WHAT THE TASK REQUIRES.
In the entries that follow, find the word "identity" and report each line it is on.

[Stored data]
▶
import Mathlib
import Summits.Ventures.PercRepro2.HCov
import Summits.Ventures.PercRepro2.RootLeafUTheorem
import Summits.Ventures.PercRepro2.RootLeafUSecond

/-!
# (G4-u): the sign of record `0 ≤ X5` reduced to ONE inequality with a single unsigned factor
(blind cell PercRepro2, p4 g5; proofs/P4-G5-STRUCTURE.md §1, the payment / deficit form)

With the atoms `ℋ, ℰ, 𝒟, 𝒞` of RootLeafUSecond (`Z·T2 = Gc(a₁ := u) + X5`, `X5 = Z·(d0·𝒟 + e0·ℰ) + ℋ·(Z·hb − gap)`,
`Gc(a₁ := u) = D·𝒟 + Do·ℰ`), eliminating the unsigned atom `𝒟` through the second Euler identity gives the CLEARED identity

  `D · X5 = D·(Z·hb − gap)·ℋ + Z·d0·Gc(a₁ := u) − Z·(d0·Do − D·e0)·ℰ`      (`D_mul_X5_eq`),

in which `ℋ ≥ 0`, `ℰ ≥ 0`, `Z·hb − gap ≥ 0` are theorems (RootLeafUSecond) and `Gc(a₁ := u) ≥ 0` is the induction
hypothesis of the class: the ONLY unsigned factor left is the «deficit» `Kdef = d0·Do − D·e0 = D·d0·(γ¹ − θ₀)`,
`γ¹ = P(o ∈ U | PD)`, `θ₀ = P(o ∈ K | c ∉ K)`.  Hence (`X5_nonneg_of_key`, `T2_nonneg_of_key`): on `D > 0`, the sign of
record follows from the KEY inequality `Z·Kdef·ℰ ≤ D·(Z·hb − gap)·ℋ + Z·d0·Gc(a₁ := u)` — and the class (G4-u) itself
from the weaker `Z·Kdef·ℰ ≤ D·(Z·hb − gap)·ℋ + (Z·d0 + D)·Gc(a₁ := u)`.  Census (p4 g5, 400 instances): the
`Gc`-free version of KEY fails on 1 / 400 (ratio 1.096), so the induction term is needed; KEY with the `Gc` term is
`X5 ≥ 0` itself (0 / 3,600 + 0 / 4,800 adversarial, kit j245219).
-/

namespace Summit.Ventures.PercRepro2

open UnionCluster CovForm

namespace RootLeafU

variable {V : Type*} {E : Type*} [Fintype E] [DecidableEq E] [Fintype V] [DecidableEq V]
  {R : Type*} [Field R] [LinearOrder R] [IsStrictOrderedRing R]

section Key

variable (p : E → R) (ends : E → Sym2 V) (o a₂ c b u : V)

/-- **The deficit** `Kdef = d0·Do − D·e0` (`= D·d0·(γ¹ − θ₀)`): the only unsigned factor of the cleared `X5`. -/
noncomputable def Kdef : R :=
  prob p (avoidAll ends a₂ {c}) * Do p ends o u a₂ c -
    prob p (PDEvent ends u a₂ c) * prob p (avoidAll ends a₂ {c} ∩ connEvent ends a₂ o)

omit [Fintype V] [DecidableEq V] [LinearOrder R] [IsStrictOrderedRing R] in
/-- **The cleared payment / deficit identity**:
`D·X5 = D·(Z·hb − gap)·ℋ + Z·d0·Gc(a₁ := u) − Z·Kdef·ℰ`. -/
theorem D_mul_X5_eq :
    prob p (PDEvent ends u a₂ c) * X5 p ends o a₂ c b u =
      prob p (PDEvent ends u a₂ c) *
          (prob p (avoidAll ends a₂ {u}) * prob p (connEvent ends a₂ b) - gap p ends u a₂ b) *
          Hh p ends o a₂ c u +
        prob p (avoidAll ends a₂ {u}) * prob p (avoidAll ends a₂ {c}) * Gc p ends o u a₂ c b -
        prob p (avoidAll ends a₂ {u}) * Kdef p ends o a₂ c u * Ee p ends a₂ c b u := by
  rw [Gc_eq_Dd_Ee]
  unfold X5 Kdef
  ring

omit [Fintype V] [DecidableEq V] in
/-- **`0 ≤ X5` from the KEY inequality** (on `D > 0`):
`Z·Kdef·ℰ ≤ D·(Z·hb − gap)·ℋ + Z·d0·Gc(a₁ := u)`. -/
theorem X5_nonneg_of_key (hD : 0 < prob p (PDEvent ends u a₂ c))
    (hkey : prob p (avoidAll ends a₂ {u}) * Kdef p ends o a₂ c u * Ee p ends a₂ c b u ≤
      prob p (PDEvent ends u a₂ c) *
          (prob p (avoidAll ends a₂ {u}) * prob p (connEvent ends a₂ b) - gap p ends u a₂ b) *
          Hh p ends o a₂ c u +
        prob p (avoidAll ends a₂ {u}) * prob p (avoidAll ends a₂ {c}) * Gc p ends o u a₂ c b) :
    0 ≤ X5 p ends o a₂ c b u := by
  have h := D_mul_X5_eq p ends o a₂ c b u
  have hprod : 0 ≤ prob p (PDEvent ends u a₂ c) * X5 p ends o a₂ c b u := by
    rw [h]; linarith
  exact (mul_nonneg_iff_of_pos_left hD).1 hprod

omit [Fintype V] [DecidableEq V] in
/-- **(G4-u) from the weaker KEY′** (on `D > 0`, with the induction hypothesis):
`Z·Kdef·ℰ ≤ D·(Z·hb − gap)·ℋ + (Z·d0 + D)·Gc(a₁ := u)` gives `0 ≤ T2`. -/
theorem T2_nonneg_of_key' (hp : IsProbVec p) (hD : 0 < prob p (PDEvent ends u a₂ c))
    (hkey : prob p (avoidAll ends a₂ {u}) * Kdef p ends o a₂ c u * Ee p ends a₂ c b u ≤
      prob p (PDEvent ends u a₂ c) *
          (prob p (avoidAll ends a₂ {u}) * prob p (connEvent ends a₂ b) - gap p ends u a₂ b) *
          Hh p ends o a₂ c u +
        (prob p (avoidAll ends a₂ {u}) * prob p (avoidAll ends a₂ {c}) +
          prob p (PDEvent ends u a₂ c)) * Gc p ends o u a₂ c b) :
    0 ≤ T2 p ends o a₂ c b u := by
  have h := D_mul_X5_eq p ends o a₂ c b u
  have hZ := Z_mul_T2_eq p ends o a₂ c b u
  rcases (prob_nonneg hp (avoidAll ends a₂ {u})).lt_or_eq with hZpos | hZzero
  · -- D·Z·T2 = D·X5 + D·Gc ≥ 0 by KEY′, then divide by D·Z > 0
    have hprod : 0 ≤ (prob p (PDEvent ends u a₂ c) * prob p (avoidAll ends a₂ {u})) *
        T2 p ends o a₂ c b u := by
      have e : (prob p (PDEvent ends u a₂ c) * prob p (avoidAll ends a₂ {u})) * T2 p ends o a₂ c b u =
          prob p (PDEvent ends u a₂ c) * X5 p ends o a₂ c b u +
            prob p (PDEvent ends u a₂ c) * Gc p ends o u a₂ c b := by
        rw [mul_assoc, hZ]; ring
      rw [e, h]; linarith
    exact (mul_nonneg_iff_of_pos_left (mul_pos hD hZpos)).1 hprod
  · rw [T2_eq_zero_of_Z_eq_zero p ends o a₂ c b u hp hZzero.symm]

end Key

end RootLeafU

end Summit.Ventures.PercRepro2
◀
THE ANSWER.
`Gc(a₁ := u) = D·𝒟 + Do·ℰ`), eliminating the unsigned atom `𝒟` through the second Euler identity gives the CLEARED identity
/-- **The cleared payment / deficit identity**:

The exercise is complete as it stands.